2 What is Disability

Heather Caprette

According to U.S. Code Title 42, Chapter  126, § 12102, a disability is a physical or mental impairment that substantially limits one or more major life activities of an individual. Major life activities include, but are not limited to, caring for oneself, performing manual tasks, seeing, hearing, eating, sleeping, walking, standing, lifting, bending, speaking, breathing, learning, reading, concentrating, thinking, communicating, and working.

A major life activity also includes the operation of a major bodily function, including but not limited to, functions of the immune system, normal cell growth, digestive, bowel, bladder, neurological, brain, respiratory, circulatory, endocrine, and reproductive functions.

In reality, we are all aging into disability.

Visual disabilities include blindness, low vision, tunnel vision, and central field loss in which there is loss of vision in the central portion of the eye. Auditory disabilities include deafness, hearing impairment and speech disabilities. Diseases such as Parkinson’s and arthritis can affect mobility, use of hands, eyes, coordination and fine motor control.

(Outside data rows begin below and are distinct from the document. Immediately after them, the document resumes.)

import Literature.Computability.Cryptography.IndependentTrials
import Literature.Computability.Cryptography.CoinChunks
import Literature.Computability.Cryptography.LWEAmplifyQuery
import HarnessLib

/-!
# The average-case-to-worst-case bridge for search-LWE, IV: the probability estimates

Topic `Computability/Cryptography` (LWE), grouping namespace `LWE.AmpBricks`. The finite-probability
lemmas of the discharge of hypothesis `h₁` of
`Literature.Computability.Cryptography.regev_lwe_to_sivp_quantum_of_worstCase` (Regev 2009, §2
p. 12 and proof of Lemma 4.1; amplification by majority, Arora–Barak 2009 §7.4.1), on top of
`IndependentTrials.lean` (`indepLaw`, Markov, `badCount`), `CoinChunks.lean` (near-uniform residues
off a coin string, `sum_chunkVal_div_le`) and `LWEAmplifyQuery.lean` (`shiftOfCoins`, `batchOf`,
`queryOf`):

* `indepLaw_toOuterMeasure_half_le_finset` — majority amplification on a SUB-POPULATION `T` of the
  coordinates: `Pr[|T| ≤ 2 #{j ∈ T | bad j}] ≤ ∏_{j ∈ T} (1 + fⱼ) / (√2)^{|T|}`;
* `sum_qreg_take_eq` — averaging a function of the first `L` coins over `L + r` coins is averaging it
  over `L` coins; `chunk_take`, `shiftOfCoins_take` — the shift reads only the first `n · Kw` coins;
* `avg_shiftOfCoins_le` — **the shift is near-uniform** (one-sided, the direction a success bound
  needs): for a `[0,1]`-valued `F`, `2^{-nKw} Σ_{c ∈ {0,1}^{nKw}} F (shiftOfCoins n q c) ≤
  q^{-n} Σ_t F t + n q / 2^{Kw}`, and `n q / 2^{Kw n q} ≤ n / 2ⁿ`;
* `searchSuccessProbOf_shift` — **Regev's random self-reduction in the secret**: the success
  probability of ANY solver run on the samples shifted by `t` and judged against `s + t` is its success
  probability against the secret `s + t` on fresh samples (`lweSamples_map_shift`), and
  `avg_searchSuccessProbOf_add` — averaged over a uniform `t` this is the AVERAGE-case success
  probability `searchSuccessProb`.

## References

* O. Regev, *On lattices, learning with errors, random linear codes, and cryptography*, J. ACM 56
  (2009), art. 34, §2 (p. 12), §4 proof of Lemma 4.1 (held: arXiv:2401.03703, p. 23). [cite: Regev2009, §4 Lemma 4.1 (proof)]
* S. Arora, B. Barak, *Computational Complexity: A Modern Approach*, CUP 2009, §7.4.1, §A.2. [cite: AroraBarak2009, §7.4.1]
* M. Naor, O. Reingold, J. ACM 51 (2004), Construction 4.1. [cite: NaorReingold2004, Construction 4.1]
-/

noncomputable section

open scoped ENNReal

namespace Literature.Computability.Cryptography

namespace LWE

open _root_.Computability Literature.Probability.Distributions

/-! ### Majority amplification on a sub-population of the coordinates -/

section Finset

variable {α : Type} {K : ℕ}

/-- The number of bad coordinates among `T`. [folklore] -/
def badCountOn (T : Finset (Fin K)) (D : Fin K → Set α) [∀ j, DecidablePred (· ∈ D j)] (v : Fin K → α) : ℕ :=
  (T.filter fun j => v j ∈ D j).card

/-- `2^{#bad on T}` as a product over all coordinates (factor `1` off `T`). [folklore] -/
theorem two_pow_badCountOn (T : Finset (Fin K)) (D : Fin K → Set α) [∀ j, DecidablePred (· ∈ D j)] (v : Fin K → α) :
    (2 : ℝ≥0∞) ^ badCountOn T D v = ∏ j, (if j ∈ T then (if v j ∈ D j then (2 : ℝ≥0∞) else 1) else 1) := by
  classical
  rw [← Finset.prod_filter, Finset.filter_mem_eq_inter, Finset.univ_inter, Finset.prod_ite, Finset.prod_const,
    Finset.prod_const_one, mul_one]
  rfl

/-- **Majority amplification on a sub-population**: if coordinate `j ∈ T` is bad with probability
`≤ fⱼ`, at least half of the coordinates of `T` are bad with probability `≤ ∏_{j∈T} (1 + fⱼ) / (√2)^{|T|}`.
[cite: AroraBarak2009, §7.4.1 (proof of Thm 7.10: error reduction by majority)] -/
theorem indepLaw_toOuterMeasure_half_le_finset (p : Fin K → PMF α) (T : Finset (Fin K)) (D : Fin K → Set α)
    [∀ j, DecidablePred (· ∈ D j)] (f : Fin K → ℝ≥0∞) (hf : ∀ j ∈ T, (p j).toOuterMeasure (D j) ≤ f j) :
    (indepLaw K p).toOuterMeasure {v | T.card ≤ 2 * badCountOn T D v} ≤
      (∏ j ∈ T, (1 + f j)) / ((NNReal.sqrt 2 : NNReal) : ℝ≥0∞) ^ T.card := by
  classical
  set s : ℝ≥0∞ := ((NNReal.sqrt 2 : NNReal) : ℝ≥0∞) with hs
  have hs1 : 1 ≤ s := by
    rw [hs, ← ENNReal.coe_one, ENNReal.coe_le_coe]
    exact NNReal.one_le_sqrt.2 one_le_two
  have hs0 : s ^ T.card ≠ 0 := pow_ne_zero _ (ne_of_gt (lt_of_lt_of_le zero_lt_one hs1))
  have hsT : s ^ T.card ≠ ⊤ := ENNReal.pow_ne_top ENNReal.coe_ne_top
  have hsub : {v : Fin K → α | T.card ≤ 2 * badCountOn T D v} ⊆ {v | s ^ T.card ≤ (2 : ℝ≥0∞) ^ badCountOn T D v} := by
    intro v hv
    have h1 : s ^ T.card ≤ s ^ (2 * badCountOn T D v) := pow_le_pow_right' hs1 hv
    rw [hs, sqrt_two_pow_two_mul] at h1
    exact h1
  refine ((indepLaw K p).toOuterMeasure.mono hsub).trans ?_
  refine (PMF.toOuterMeasure_setOf_le_div _ _ hs0 hsT).trans ?_
  gcongr
  simp_rw [two_pow_badCountOn]
  refine (tsum_indepLaw_mul_prod K p fun j a => if j ∈ T then (if a ∈ D j then (2 : ℝ≥0∞) else 1) else 1).le.trans ?_
  rw [← Finset.prod_filter_mul_prod_filter_not Finset.univ (· ∈ T), Finset.filter_mem_eq_inter, Finset.univ_inter]
  have h2 : ∏ j ∈ Finset.univ.filter (fun j => ¬ j ∈ T), ∑' a, p j a * (if j ∈ T then (if a ∈ D j then (2 : ℝ≥0∞) else 1) else 1) = 1 :=
    Finset.prod_eq_one fun j hj => by
      rw [Finset.mem_filter] at hj
      simp only [hj.2, if_false, mul_one, PMF.tsum_coe]
  rw [h2, mul_one]
  refine Finset.prod_le_prod' fun j hj => ?_
  simp only [hj, if_true]
  rw [tsum_mul_ite_two_one]
  exact add_le_add le_rfl (hf j hj)

end Finset

/-! ### Averaging over a prefix of the coins -/

section Coins

/-- **A function of the first `L` coins averages the same over `L + r` coins as over `L` coins.**
[folklore] -/
theorem sum_qreg_take_eq {M : Type*} [AddCommMonoid M] (L r : ℕ) (g : List Bool → M) :
    ∑ c : Fin (L + r) → Bool, g ((List.ofFn c).take L) = 2 ^ r • ∑ c : Fin L → Bool, g (List.ofFn c) := by
  classical
  rw [← Fintype.sum_equiv (Fin.appendEquiv L r) (fun p => g (List.ofFn p.1)) (fun c => g ((List.ofFn c).take L))
    (fun p => by simp [Fin.appendEquiv, List.ofFn_fin_append]),
    Fintype.sum_prod_type, Finset.sum_comm]
  simp only [Finset.sum_const, Finset.card_univ, Fintype.card_fun, Fintype.card_bool, Fintype.card_fin, Finset.smul_sum]

open AmpBricks

/-- A chunk inside the first `K n` bits is a chunk of the prefix. [folklore] -/
theorem chunk_take {K n : ℕ} (r : List Bool) {i : ℕ} (hi : i < n) : chunk K (r.take (K * n)) i = chunk K r i := by
  unfold chunk
  rw [List.drop_take, List.take_take, min_eq_left]
  have : K * (i + 1) ≤ K * n := Nat.mul_le_mul_left K hi
  rw [Nat.mul_succ] at this
  omega

/-- **The shift reads only the first `n · Kw` coins.** [folklore] -/
theorem shiftOfCoins_take (n q : ℕ) (r : List Bool) : shiftOfCoins n q (r.take (Kw n q * n)) = shiftOfCoins n q r := by
  funext i
  simp only [shiftOfCoins, chunkVal, chunk_take r i.isLt]

/-- **The shift read off uniform coins is near-uniform** (one-sided): for a `[0,1]`-valued `F`,
`2^{-C} Σ_{c ∈ {0,1}^C} F (shiftOfCoins n q c) ≤ q^{-n} Σ_t F t + n q / 2^{Kw}`, `C = Kw · n`
(`CoinChunks.sum_chunkVal_div_le` with `n` positions of width `Kw`).
[cite: NaorReingold2004, Construction 4.1; Regev2009 §4 Lemma 4.1 (proof: uniform t)] -/
theorem avg_shiftOfCoins_le {n q : ℕ} [NeZero q] (F : (Fin n → ZMod q) → ℝ) (hF0 : ∀ t, 0 ≤ F t) (hF1 : ∀ t, F t ≤ 1) :
    (∑ c : Fin (Kw n q * n) → Bool, F (shiftOfCoins n q (List.ofFn c))) / 2 ^ (Kw n q * n) ≤
      (∑ t : Fin n → ZMod q, F t) / q ^ n + n * q / 2 ^ Kw n q := by
  have h := sum_chunkVal_div_le (Pos := Fin n) (K := Kw n q) (L := n) (C := Kw n q * n) (Equiv.refl _) le_rfl F hF0 hF1
  rw [Fintype.card_fin] at h
  refine le_trans (le_of_eq ?_) h
  congr 1
  refine Fintype.sum_equiv (Equiv.vectorEquivFin Bool (Kw n q * n)).symm _ _ fun c => ?_
  congr 1
  funext i
  simp only [shiftOfCoins, Equiv.refl_apply]
  congr 1
  simp [Equiv.vectorEquivFin]

/-- `q < 2^{|bin q|}`. [folklore] -/
theorem lt_two_pow_length_encodeNat (q : ℕ) : q < 2 ^ (encodeNat q).length := by
  rw [Complexity.TM2Pass.length_encodeNat_eq_size]
  exact Nat.lt_size_self q

/-- **The width `Kw = n + |bin q|` makes the error `n q / 2^{Kw} ≤ n / 2ⁿ`.** [folklore] -/
theorem mul_div_two_pow_Kw_le (n q : ℕ) : (n : ℝ) * q / 2 ^ Kw n q ≤ n / 2 ^ n := by
  have hq : (q : ℝ) ≤ 2 ^ (encodeNat q).length := by exact_mod_cast (lt_two_pow_length_encodeNat q).le
  rw [Kw, pow_add, ← div_mul_div_comm]
  exact mul_le_of_le_one_right (by positivity) ((div_le_one (by positivity)).2 hq)

end Coins

/-! ### Regev's random self-reduction in the secret -/

section Shift

variable {n q : ℕ} [NeZero q]

/-- **Random self-reduction in the secret** (proof of Lemma 4.1): the probability that a solver `A`,
run on the `m` samples of `A_{s,χ}` shifted by `t`, outputs `s + t`, is the success probability of `A`
against the secret `s + t` on genuine samples of `A_{s+t,χ}`. [cite: Regev2009, §4 Lemma 4.1 (proof)] -/
theorem searchSuccessProbOf_shift (χ : PMF (ZMod q)) (m : ℕ) (A : Solver (Fin n) (ZMod q) m) (s t : Fin n → ZMod q) :
    ((lweSamples χ s m).bind fun S => A (shiftSample t ∘ S)) (s + t) = searchSuccessProbOf χ m A (s + t) := by
  rw [searchSuccessProbOf, ← lweSamples_map_shift χ s t m, PMF.bind_map]
  rfl

/-- **Averaging over a uniform shift gives the average-case success probability**:
`q^{-n} Σ_t Pr[A succeeds against s + t] = searchSuccessProb`. [cite: Regev2009, §4 Lemma 4.1 (proof)] -/
theorem avg_searchSuccessProbOf_add (χ : PMF (ZMod q)) (m : ℕ) (A : Solver (Fin n) (ZMod q) m) (s : Fin n → ZMod q) :
    ∑ t : Fin n → ZMod q, PMF.uniformOfFintype (Fin n → ZMod q) t * searchSuccessProbOf χ m A (s + t) =
      searchSuccessProb χ m A := by
  rw [searchSuccessProb]
  simp only [PMF.uniformOfFintype_apply]
  exact Fintype.sum_equiv (Equiv.addLeft s) _ _ fun t => rfl

end Shift

end LWE

end Literature.Computability.Cryptography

Cognitive disabilities are highly variable and can include learning disability, dyslexia, and conditions that affect memory and attention.

Sometimes when people think of a person with a disability, they think of a condition that has existed since birth. Not all disabilities are present at birth and not all are permanent. A person may lose the use of his or her dominant arm or hand for a few months due to a fractured or broken bone, for example. A disability can happen to anyone of us and anytime.

Online we will be concerned with the accessibility of our documents, such as Word, PDF and Power Point files, the code behind what we present, the websites we ask our users to interact with, and the activities we ask them to perform.